The question you have to ask first is: “why do we want to organize this webinar?” In other words, what is the eventual goal of our effort? When we ask these questions, we regularly receive the following answers:

• “We want to share information about our product.”
• “We want more customers.”

In our experience, these kinds of goals are too vague. The result of vague goals is that you also get an unclear outcome. As a result, you will have the impression that your webinar “did not work”.

A webinar does not stand on its own

This is important to realize. A webinar is often part of a process or series of consecutive actions that focus on the eventual goal. For example, sales. This is also called a “funnel” in the marketing world.

How does the funnel work with a webinar in it?

The webinar is often a step for people to really get acquainted with your product. The next step could be, for example, a visit to a website and the step after that an appointment with an account manager. With every next step, people drop out, but eventually an x percentage of visitors will become customers. By creating such a view you can see where this happens exactly, for example, when the number of customers lag behind. You can then also intervene in a more focussed way.
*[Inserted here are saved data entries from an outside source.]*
import Mathlib
import Summits.ResolutionOfSingularities.ResolutionOfSingularities.Theorems.RadicialJungCleanModelsCleanLU3CompositeDownstairs
import HarnessLib

/-!
# Route `RadicialJung`, crux `CleanModels` (stmt-15917), stub `stub_cleanLU3DefectNonDiscrete`, sub-line (C-div): the DOWNSTAIRS ASSEMBLY
# in the final registered shape of the PERSIST stub

Line `Sketch` rev 24 of crux stmt-ResolutionOfSingularities-15917; lead `res-B-lead-1` g4 (workfile `Lines/Sketch_Cdiv_assembly.lean` v2.1).
OURS; nothing here proves resolution in characteristic `p`.  `exists_cleanMono_stage'` = ✓ `exists_cleanMono_stage`
(`…CompositeDownstairs.lean`) with the one-step persistence hypothesis `hpersist` carrying the extra binder `SubringDominates S Ō` (added to
`stub_persistStep` in workfile v2.1 at the request of seat res-B-cdiv-w4, critic SIG-ANSWER 06:41Z: redundant on paper, convenient in Lean);
it is discharged along the quadratic sequence by ✓ `sequence_dominates`.  The proof is otherwise verbatim.
-/

noncomputable section

set_option linter.dupNamespace false -- mandated namespace of this single-conjunct summit

open IsLocalRing AlgebraicGeometry CategoryTheory
open Literature.AlgebraicGeometry.Resolution

namespace Summit.ResolutionOfSingularities.ResolutionOfSingularities.Theorems.RadicialJung.CleanModels

variable {κ : Type} [Field κ] {k : Type} [Field k] [Algebra k κ]

/-- **The downstairs assembly, with the PERSIST hypothesis in its final registered shape** (the one-step persistence stub carries the extra,
redundant-but-convenient hypothesis `SubringDominates S Ō` — workfile v2.1, critic SIG-ANSWER 06:41Z; discharged here by ✓ `sequence_dominates`).
Otherwise identical to `exists_cleanMono_stage`. [folklore] -/
theorem exists_cleanMono_stage'
    (hEmb : ∀ (Z : Scheme.{0}) [IsIntegral Z] [IsNoetherian Z], Scheme.IsRegular Z →
      Scheme.IsExcellent Z → ∀ (X : Set Z), IsClosed X → X ≠ Set.univ → topologicalKrullDim X ≤ 2 →
        ∃ (Z' : Scheme.{0}) (π : Z' ⟶ Z), IsProper π ∧ Function.Surjective π.base ∧
          (∃ U : Z.Opens, (U : Set Z) = Xᶜ ∧ IsIso (π ∣_ U)) ∧
          IsStrictNormalCrossingsDivisor Z' (π.base ⁻¹' X))
    (p : ℕ) [hp : Fact p.Prime] [CharP κ p] [CharP k p]
    (hLU2 : ∀ (Ō : ValuationSubring κ) (Ā : Subalgebra k κ), Ā.toSubring ≤ Ō.toSubring → Ā.FG → IsFractionRing Ā κ →
      IsRegularLocalRing (locAtCentre Ā.toSubring Ō) →
      ringKrullDim (locAtCentre Ā.toSubring Ō) = 2 →
      (∀ (T : Subring κ) (hT : T ≤ Ō.toSubring), Ā.toSubring ≤ T → (subringCentre T Ō hT).IsMaximal) →
      ∀ ū : κ, (∀ c : κ, c ^ p ≠ ū) →
      ∃ (Ā' : Subalgebra k κ), Ā'.toSubring ≤ Ō.toSubring ∧ Ā ≤ Ā' ∧ Ā'.FG ∧
      ∃ (_ : IsRegularLocalRing (locAtCentre Ā'.toSubring Ō)) (c : Fin p → κ), (∃ j : Fin p, (j : ℕ) ≠ 0 ∧ c j ≠ 0) ∧
      ((∃ (d m : ℕ) (hmd : m ≤ d) (t : Fin d → ↥(locAtCentre Ā'.toSubring Ō)) (a : Fin m → ℕ) (u : ↥(locAtCentre Ā'.toSubring Ō)), IsUnit u ∧
      Ideal.span (Set.range t) = IsLocalRing.maximalIdeal ↥(locAtCentre Ā'.toSubring Ō) ∧
      ringKrullDim ↥(locAtCentre Ā'.toSubring Ō) = (d : WithBot ℕ∞) ∧ 0 < m ∧ (∀ i, ¬ p ∣ a i) ∧
      (∑ j : Fin p, c j ^ p * ū ^ (j : ℕ)) = (u : κ) * ∏ i : Fin m, ((t (Fin.castLE hmd i) : ↥(locAtCentre Ā'.toSubring Ō)) : κ) ^ (a i)) ∨
      (∃ u : ↥(locAtCentre Ā'.toSubring Ō), IsUnit u ∧ (∑ j : Fin p, c j ^ p * ū ^ (j : ℕ)) = (u : κ) ∧
      ∀ c' : ↥(locAtCentre Ā'.toSubring Ō), u - c' ^ p ∉ IsLocalRing.maximalIdeal ↥(locAtCentre Ā'.toSubring Ō)) ∨
      (∃ s c' : ↥(locAtCentre Ā'.toSubring Ō), (∑ j : Fin p, c j ^ p * ū ^ (j : ℕ)) = (s : κ) ∧
      s - c' ^ p ∈ IsLocalRing.maximalIdeal ↥(locAtCentre Ā'.toSubring Ō) ∧
      s - c' ^ p ∉ IsLocalRing.maximalIdeal ↥(locAtCentre Ā'.toSubring Ō) ^ 2)))
    (hpersist : ∀ (Ō : ValuationSubring κ) (S S' : Subring κ) [IsRegularLocalRing S] [IsRegularLocalRing S'],
      ringKrullDim S = 2 → ringKrullDim S' = 2 → IsLocalRingOf S → IsQuadraticTransformAlong Ō S S' →
      SubringDominates S Ō.toSubring →
      ∀ (ū d : κ), d ∈ S → d ≠ 0 →
      ∀ (c : Fin p → κ), (∃ j : Fin p, (j : ℕ) ≠ 0 ∧ c j ≠ 0) →
      ∀ (x y : S), maximalIdeal S = Ideal.span {x, y} →
      ∀ (α β : ℕ), (∀ j : Fin p, c j * d * (x : κ) ^ α * (y : κ) ^ β ∈ S) →
      ((∃ (a b : ℕ) (ε : S), IsUnit ε ∧ (a ≠ 0 ∨ b ≠ 0) ∧ (a = 0 ∨ ¬ p ∣ a) ∧ (b = 0 ∨ ¬ p ∣ b) ∧
          (∑ j : Fin p, c j ^ p * ū ^ (j : ℕ)) = (ε : κ) * (x : κ) ^ a * (y : κ) ^ b) ∨
        (∃ u : S, IsUnit u ∧ (∑ j : Fin p, c j ^ p * ū ^ (j : ℕ)) = (u : κ) ∧ ∀ c' : S, u - c' ^ p ∉ maximalIdeal S) ∨
        (∃ s c' : S, (∑ j : Fin p, c j ^ p * ū ^ (j : ℕ)) = (s : κ) ∧ s - c' ^ p ∈ maximalIdeal S ∧ s - c' ^ p ∉ maximalIdeal S ^ 2)) →
      ∃ (c' : Fin p → κ), (∃ j : Fin p, (j : ℕ) ≠ 0 ∧ c' j ≠ 0) ∧
      ∃ (x' y' : S'), maximalIdeal S' = Ideal.span {x', y'} ∧
      ∃ (α' β' : ℕ), (∀ j : Fin p, c' j * d * (x' : κ) ^ α' * (y' : κ) ^ β' ∈ S') ∧
      ((∃ (a b : ℕ) (ε : S'), IsUnit ε ∧ (a ≠ 0 ∨ b ≠ 0) ∧ (a = 0 ∨ ¬ p ∣ a) ∧ (b = 0 ∨ ¬ p ∣ b) ∧
          (∑ j : Fin p, c' j ^ p * ū ^ (j : ℕ)) = (ε : κ) * (x' : κ) ^ a * (y' : κ) ^ b) ∨
        (∃ u : S', IsUnit u ∧ (∑ j : Fin p, c' j ^ p * ū ^ (j : ℕ)) = (u : κ) ∧ ∀ c'' : S', u - c'' ^ p ∉ maximalIdeal S') ∨
        (∃ s c'' : S', (∑ j : Fin p, c' j ^ p * ū ^ (j : ℕ)) = (s : κ) ∧ s - c'' ^ p ∈ maximalIdeal S' ∧ s - c'' ^ p ∉ maximalIdeal S' ^ 2)))
    (Ō : ValuationSubring κ) (Ā : Subalgebra k κ) (hĀŌ : Ā.toSubring ≤ Ō.toSubring) (hĀfg : Ā.FG) [IsFractionRing Ā κ]
    (hreg : IsRegularLocalRing (locAtCentre Ā.toSubring Ō)) (hdim2 : ringKrullDim (locAtCentre Ā.toSubring Ō) = 2)
    (hzd : ∀ (T : Subring κ) (hT : T ≤ Ō.toSubring), Ā.toSubring ≤ T → (subringCentre T Ō hT).IsMaximal)
    (ū : κ) (hū : ∀ c : κ, c ^ p ≠ ū) :
    ∃ (Rb : ℕ → Subring κ), Rb 0 = locAtCentre Ā.toSubring Ō ∧ (∀ i, IsQuadraticTransformAlong Ō (Rb i) (Rb (i + 1))) ∧
      ∃ (M : ℕ) (_ : IsRegularLocalRing (Rb M)), ringKrullDim (Rb M) = 2 ∧
      ∃ (c : Fin p → κ), (∃ j : Fin p, (j : ℕ) ≠ 0 ∧ c j ≠ 0) ∧
      ∃ (xb yb : Rb M), (xb : κ) ≠ 0 ∧ (yb : κ) ≠ 0 ∧ maximalIdeal (Rb M) = Ideal.span {xb, yb} ∧
      ∃ (Lb : List (κ × κ × ℕ)),
        (∀ t ∈ Lb, t.1 ≠ 0 ∧ ∃ (h₁ : t.1 ∈ Rb M) (h₂ : t.2.1 ∈ Rb M), maximalIdeal (Rb M) = Ideal.span {⟨_, h₁⟩, ⟨_, h₂⟩}) ∧
        (∀ j : Fin p, c j * (Lb.map fun t => t.1 ^ t.2.2).prod ∈ Rb M) ∧
        ((∃ (a b : ℕ) (ε : Rb M), IsUnit ε ∧ (a ≠ 0 ∨ b ≠ 0) ∧ (a = 0 ∨ ¬ p ∣ a) ∧ (b = 0 ∨ ¬ p ∣ b) ∧
            (∑ j : Fin p, c j ^ p * ū ^ (j : ℕ)) = (ε : κ) * (xb : κ) ^ a * (yb : κ) ^ b) ∨
          (∃ w : Rb M, IsUnit w ∧ (∑ j : Fin p, c j ^ p * ū ^ (j : ℕ)) = (w : κ) ∧ ∀ c' : Rb M, w - c' ^ p ∉ maximalIdeal (Rb M)) ∨
          (∃ s c' : Rb M, (∑ j : Fin p, c j ^ p * ū ^ (j : ℕ)) = (s : κ) ∧ s - c' ^ p ∈ maximalIdeal (Rb M) ∧
            s - c' ^ p ∉ maximalIdeal (Rb M) ^ 2)) := by
  classical
  have hp0 : p ≠ 0 := hp.out.ne_zero
  -- the quadratic sequence of the residue surface
  have hd0 : ringKrullDim (locAtCentre Ā.toSubring Ō) ≠ 0 := by rw [hdim2]; norm_num
  obtain ⟨Rb, hR0, hstep, hregR, hdimR', hmodel⟩ := exists_quadraticSeq_package Ā Ō hĀŌ hĀfg hreg hd0 hzd
  have hdimR : ∀ i, ringKrullDim (Rb i) = 2 := fun i => (hdimR' i).trans hdim2
  have hmono := sequence_monotone hstep
  have hdomseq := fun n => (sequence_dominates (R := Rb) (hR0 ▸ subringDominates_locAtCentre hĀŌ) hstep n)
  have hdimĀ : ringKrullDim Ā = 2 := by
    rw [← ringKrullDim_locAtCentre_eq_of_isMaximal Ā hĀfg Ō hĀŌ (hzd _ hĀŌ le_rfl)]; exact hdim2
  have hof : ∀ i, IsLocalRingOf (Rb i) := by
    intro i
    obtain ⟨Āi, hĀiŌ, hĀĀi, -, hRi⟩ := hmodel i
    haveI := isFractionRing_of_le hĀĀi ‹IsFractionRing Ā κ›
    rw [hRi]; exact isLocalRingOf_locAtCentre Āi Ō hĀiŌ
  -- D2: clean local uniformization at some model `Ā'`
  obtain ⟨Ā', hĀ'Ō, hĀĀ', hĀ'fg, hreg', c₀, hc₀, hform⟩ := hLU2 Ō Ā hĀŌ hĀfg ‹_› hreg hdim2 hzd ū hū
  have hdimS' : ringKrullDim (locAtCentre Ā'.toSubring Ō) = 2 := by
    rw [ringKrullDim_locAtCentre_eq_of_isMaximal Ā' hĀ'fg Ō hĀ'Ō (hzd _ hĀ'Ō (fun z hz => hĀĀ' hz)),
      ringKrullDim_eq_of_fg_of_le hĀfg hĀ'fg hĀĀ', hdimĀ]
  -- Abhyankar: `locAtCentre Ā' Ō = R̄_N`
  have hR0S : SubringDominates (Rb 0) (locAtCentre Ā'.toSubring Ō) :=
    (hdomseq 0).1.of_le_of_le (by rw [hR0]; exact locAtCentre_mono Ō (fun z hz => hĀĀ' hz)) (locAtCentre_le hĀ'Ō)
  obtain ⟨N, hN⟩ := AbhyankarQuadraticFactorization_holds.exists_eq_of_dominated (R := Rb) (hregR 0) (hdimR 0) (hof 0) hstep
    hreg' hdimS' hR0S (subringDominates_locAtCentre hĀ'Ō)
  -- transport to the stage `N` and read the clean form in a regular system of parameters `(x, y)` of `R̄_N`
  clear hdimS' hR0S
  revert hreg' hform
  rw [hN]
  intro hreg' hform
  haveI hregN := hregR N
  have hformS : ∃ (x y : (Rb N)), maximalIdeal (Rb N) = Ideal.span {x, y} ∧
      ((∃ (a b : ℕ) (ε : (Rb N)), IsUnit ε ∧ (a ≠ 0 ∨ b ≠ 0) ∧ (a = 0 ∨ ¬ p ∣ a) ∧ (b = 0 ∨ ¬ p ∣ b) ∧
          (∑ j : Fin p, c₀ j ^ p * ū ^ (j : ℕ)) = (ε : κ) * (x : κ) ^ a * (y : κ) ^ b) ∨
        (∃ u : (Rb N), IsUnit u ∧ (∑ j : Fin p, c₀ j ^ p * ū ^ (j : ℕ)) = (u : κ) ∧ ∀ c' : (Rb N), u - c' ^ p ∉ maximalIdeal (Rb N)) ∨
        (∃ s c' : (Rb N), (∑ j : Fin p, c₀ j ^ p * ū ^ (j : ℕ)) = (s : κ) ∧ s - c' ^ p ∈ maximalIdeal (Rb N) ∧ s - c' ^ p ∉ maximalIdeal (Rb N) ^ 2)) := by
    -- a default regular system of parameters
    have hd2 : (maximalIdeal (Rb N)).spanFinrank = 2 := by
      have h := hregN.spanFinrank_maximalIdeal; rw [hdimR N] at h; exact_mod_cast h
    obtain ⟨x₀, hx₀⟩ := exists_regularSystemOfParameters (R := (Rb N))
    let x' : Fin 2 → (Rb N) := fun i => x₀ (Fin.cast hd2.symm i)
    have hx' : maximalIdeal (Rb N) = Ideal.span {x' 0, x' 1} := by
      rw [← ideal_span_range_fin_two, ← hx₀]
      congr 1
      ext y
      simp only [Set.mem_range, x']
      constructor
      · rintro ⟨i, rfl⟩; exact ⟨Fin.cast hd2 i, congrArg x₀ (Fin.ext rfl)⟩
      · rintro ⟨i, rfl⟩; exact ⟨_, rfl⟩
    rcases hform with ⟨d, m, hmd, t, a, u, hu, hspan, hdimd, hm, ha, hG⟩ | ⟨u, hu, hG, hres⟩ | ⟨s, c', hG, h1, h2⟩
    · -- form (1): `d = 2`, `m ∈ {1, 2}`
      have hd : d = 2 := by have h := hdimd; rw [hdimR N] at h; exact_mod_cast h.symm
      subst hd
      refine ⟨t 0, t 1, by rw [← ideal_span_range_fin_two, hspan], Or.inl ?_⟩
      rcases Nat.lt_or_ge m 2 with hm1 | hm2
      · -- `m = 1`
        have hm1' : m = 1 := by omega
        subst hm1'
        refine ⟨a 0, 0, u, hu, Or.inl (fun h => ha 0 (by rw [h]; exact dvd_zero p)), Or.inr (ha 0), Or.inl rfl, ?_⟩
        rw [hG, Fin.prod_univ_one, pow_zero, mul_one]
        rfl
      · have hm2' : m = 2 := le_antisymm hmd hm2
        subst hm2'
        refine ⟨a 0, a 1, u, hu, Or.inl (fun h => ha 0 (by rw [h]; exact dvd_zero p)), Or.inr (ha 0), Or.inr (ha 1), ?_⟩
        rw [hG, Fin.prod_univ_two, mul_assoc]
        rfl
    · exact ⟨x' 0, x' 1, hx', Or.inr (Or.inl ⟨u, hu, hG, hres⟩)⟩
    · exact ⟨x' 0, x' 1, hx', Or.inr (Or.inr ⟨s, c', hG, h1, h2⟩)⟩
  obtain ⟨x, y, hxy, hformxy⟩ := hformS
  -- a common denominator of the coefficients inside `Ā ⊆ S' = R̄_N`
  have hden₀ : ∃ db : κ, db ∈ Ā ∧ db ≠ 0 ∧ ∀ j : Fin p, c₀ j * db ∈ Ā := by
    have hsingle : ∀ j : Fin p, ∃ b : κ, b ∈ Ā ∧ b ≠ 0 ∧ c₀ j * b ∈ Ā := by
      intro j
      obtain ⟨a, b, hb, hab⟩ := IsFractionRing.div_surjective (A := Ā) (c₀ j)
      have hb0 : (b : κ) ≠ 0 := by
        intro h
        have : (b : Ā) = 0 := Subtype.ext h
        rw [this] at hb
        exact zero_notMem_nonZeroDivisors hb
      refine ⟨b, b.2, hb0, ?_⟩
      rw [← hab]
      change (a : κ) / (b : κ) * (b : κ) ∈ Ā
      rw [div_mul_cancel₀ _ hb0]; exact a.2
    choose b hb hb0 hcb using hsingle
    refine ⟨∏ j, b j, Subalgebra.prod_mem _ (fun j _ => hb j), Finset.prod_ne_zero_iff.mpr (fun j _ => hb0 j), fun j => ?_⟩
    rw [← Finset.mul_prod_erase _ _ (Finset.mem_univ j), ← mul_assoc]
    exact Subalgebra.mul_mem _ (hcb j) (Subalgebra.prod_mem _ (fun i _ => hb i))
  obtain ⟨db, hdbĀ, hdb0, hcdb⟩ := hden₀
  have hĀN : Ā.toSubring ≤ Rb N := fun z hz => hN ▸ le_locAtCentre _ Ō (hĀĀ' hz)
  have hdbN : db ∈ Rb N := hĀN hdbĀ
  -- MONO: `db` becomes unit × monomial at some stage `M ≥ N`
  obtain ⟨M, hNM, z₁, z₂, ε, γ, δ, hε, hmaxM, hdbeq⟩ :=
    exists_stage_monomial hEmb Ō Ā hĀŌ hĀfg hzd hdim2 Rb hR0 hstep hregR hdimR hmodel N db hdbN hdb0
  -- PERSIST from `N` to `M`
  have hpers : ∀ m : ℕ, N ≤ m → m ≤ M →
      ∃ (c' : Fin p → κ), (∃ j : Fin p, (j : ℕ) ≠ 0 ∧ c' j ≠ 0) ∧
      ∃ (x' y' : Rb m), (haveI := (hregR m).toIsLocalRing; maximalIdeal (Rb m)) = Ideal.span {x', y'} ∧
      ∃ (α' β' : ℕ), (∀ j : Fin p, c' j * db * (x' : κ) ^ α' * (y' : κ) ^ β' ∈ Rb m) ∧
      (haveI := (hregR m).toIsLocalRing;
      ((∃ (a b : ℕ) (ε : Rb m), IsUnit ε ∧ (a ≠ 0 ∨ b ≠ 0) ∧ (a = 0 ∨ ¬ p ∣ a) ∧ (b = 0 ∨ ¬ p ∣ b) ∧
          (∑ j : Fin p, c' j ^ p * ū ^ (j : ℕ)) = (ε : κ) * (x' : κ) ^ a * (y' : κ) ^ b) ∨
        (∃ u : Rb m, IsUnit u ∧ (∑ j : Fin p, c' j ^ p * ū ^ (j : ℕ)) = (u : κ) ∧
          ∀ c'' : Rb m, u - c'' ^ p ∉ maximalIdeal (Rb m)) ∨
        (∃ s c'' : Rb m, (∑ j : Fin p, c' j ^ p * ū ^ (j : ℕ)) = (s : κ) ∧ s - c'' ^ p ∈ maximalIdeal (Rb m) ∧
          s - c'' ^ p ∉ maximalIdeal (Rb m) ^ 2))) := by
    intro m hNm
    induction m, hNm using Nat.le_induction with
    | base =>
      intro _
      refine ⟨c₀, hc₀, x, y, hxy, 0, 0, fun j => ?_, hformxy⟩
      rw [pow_zero, pow_zero, mul_one, mul_one]
      exact hĀN (hcdb j)
    | succ m hNm ih =>
      intro hm
      obtain ⟨c', hc', x', y', hxy', α', β', hden', hform'⟩ := ih (by omega)
      haveI := hregR m
      haveI := hregR (m + 1)
      have hdbm : db ∈ Rb m := hmono hNm hdbN
      obtain ⟨c'', hc'', x'', y'', hxy'', α'', β'', hden'', hform''⟩ :=
        hpersist Ō (Rb m) (Rb (m + 1)) (hdimR _) (hdimR _) (hof _) (hstep _) (hdomseq m).1 ū db hdbm hdb0 c' hc' x' y' hxy'
          α' β' hden' hform'
      exact ⟨c'', hc'', x'', y'', hxy'', α'', β'', hden'', hform''⟩
  obtain ⟨c, hc, xb, yb, hxyM, α, β, hdenM, hformM⟩ := hpers M hNM le_rfl
  clear hpers
  haveI hRM := hregR M
  obtain ⟨hx0, hy0⟩ := ne_zero_of_rsop_two (Rb M) (hdimR _) xb yb hxyM
  obtain ⟨hz10, hz20⟩ := ne_zero_of_rsop_two (Rb M) (hdimR _) z₁ z₂ hmaxM
  refine ⟨Rb, hR0, hstep, M, hRM, hdimR _, c, hc, xb, yb, hx0, hy0, hxyM,
    [((z₁ : κ), (z₂ : κ), γ), ((z₂ : κ), (z₁ : κ), δ), ((xb : κ), (yb : κ), α), ((yb : κ), (xb : κ), β)], ?_, ?_, hformM⟩
  · -- the denominators are regular parameters with partners
    intro t ht
    simp only [List.mem_cons, List.mem_nil_iff, or_false] at ht
    rcases ht with rfl | rfl | rfl | rfl
    · exact ⟨hz10, z₁.2, z₂.2, hmaxM⟩
    · exact ⟨hz20, z₂.2, z₁.2, hmaxM.trans (by rw [Set.pair_comm])⟩
    · exact ⟨hx0, xb.2, yb.2, hxyM⟩
    · exact ⟨hy0, yb.2, xb.2, hxyM.trans (by rw [Set.pair_comm])⟩
  · -- `c_j · z₁^γ z₂^δ x^α y^β ∈ R̄_M`, from `c_j · db · x^α y^β ∈ R̄_M` and `db = ε z₁^γ z₂^δ`
    intro j
    simp only [List.map_cons, List.map_nil, List.prod_cons, List.prod_nil, mul_one]
    obtain ⟨e, he⟩ := hε
    have heinv : ((↑(e⁻¹ : (Rb (M))ˣ) : Rb (M)) : κ) * (ε : κ) = 1 := by
      rw [← he, ← Subring.coe_mul, Units.inv_mul, Subring.coe_one]
    have : c j * ((z₁ : κ) ^ γ * ((z₂ : κ) ^ δ * ((xb : κ) ^ α * (yb : κ) ^ β))) =
        (c j * db * (xb : κ) ^ α * (yb : κ) ^ β) * ((↑(e⁻¹ : (Rb (M))ˣ) : Rb (M)) : κ) := by
      rw [hdbeq]
      have h1 := heinv
      linear_combination (-(c j * (z₁ : κ) ^ γ * (z₂ : κ) ^ δ * (xb : κ) ^ α * (yb : κ) ^ β)) * h1
    rw [this]
    exact Subring.mul_mem _ (hdenM j) (SetLike.coe_mem _)

end Summit.ResolutionOfSingularities.ResolutionOfSingularities.Theorems.RadicialJung.CleanModels

end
If there are enough people on the landing page, but no one clicks through to the sales page, something goes wrong there and you can make adjustments.

Sharp evaluation

Suppose the goal of a webinar is that as many participants as possible schedule an appointment with an account manager. The eventual success of the campaign depends on the number of accounts opened or subscriptions started.

The goal is to host a webinar for 150 participants and get 25 appointments out of it. Eventually this should result in 7 subscriptions. The advantage of a funnel is that during the final evaluation you can see exactly in which “layer” it went well didn’t. Was it because of your invitation process, your landing page, your call-to-actions? The more specific you are, the sharper you can evaluate. And the more successful your webinars and thus the whole campaign is.

Additional advantage: clarity for the organisation

By mapping out the entire process in this way, you also ensure that it is clear to everyone within your own organisation what is going to happen. By far the most webinars have the goal that the viewers perform a certain action, but even if you want to transfer knowledge it can’t hurt at all to check if you have succeeded in your intention.

Our advice: always make such a funnel yourself, even if it’s a scribble on the back of a beer mat. This will help you enormously to clarify what you are doing and contributes positively to the final result.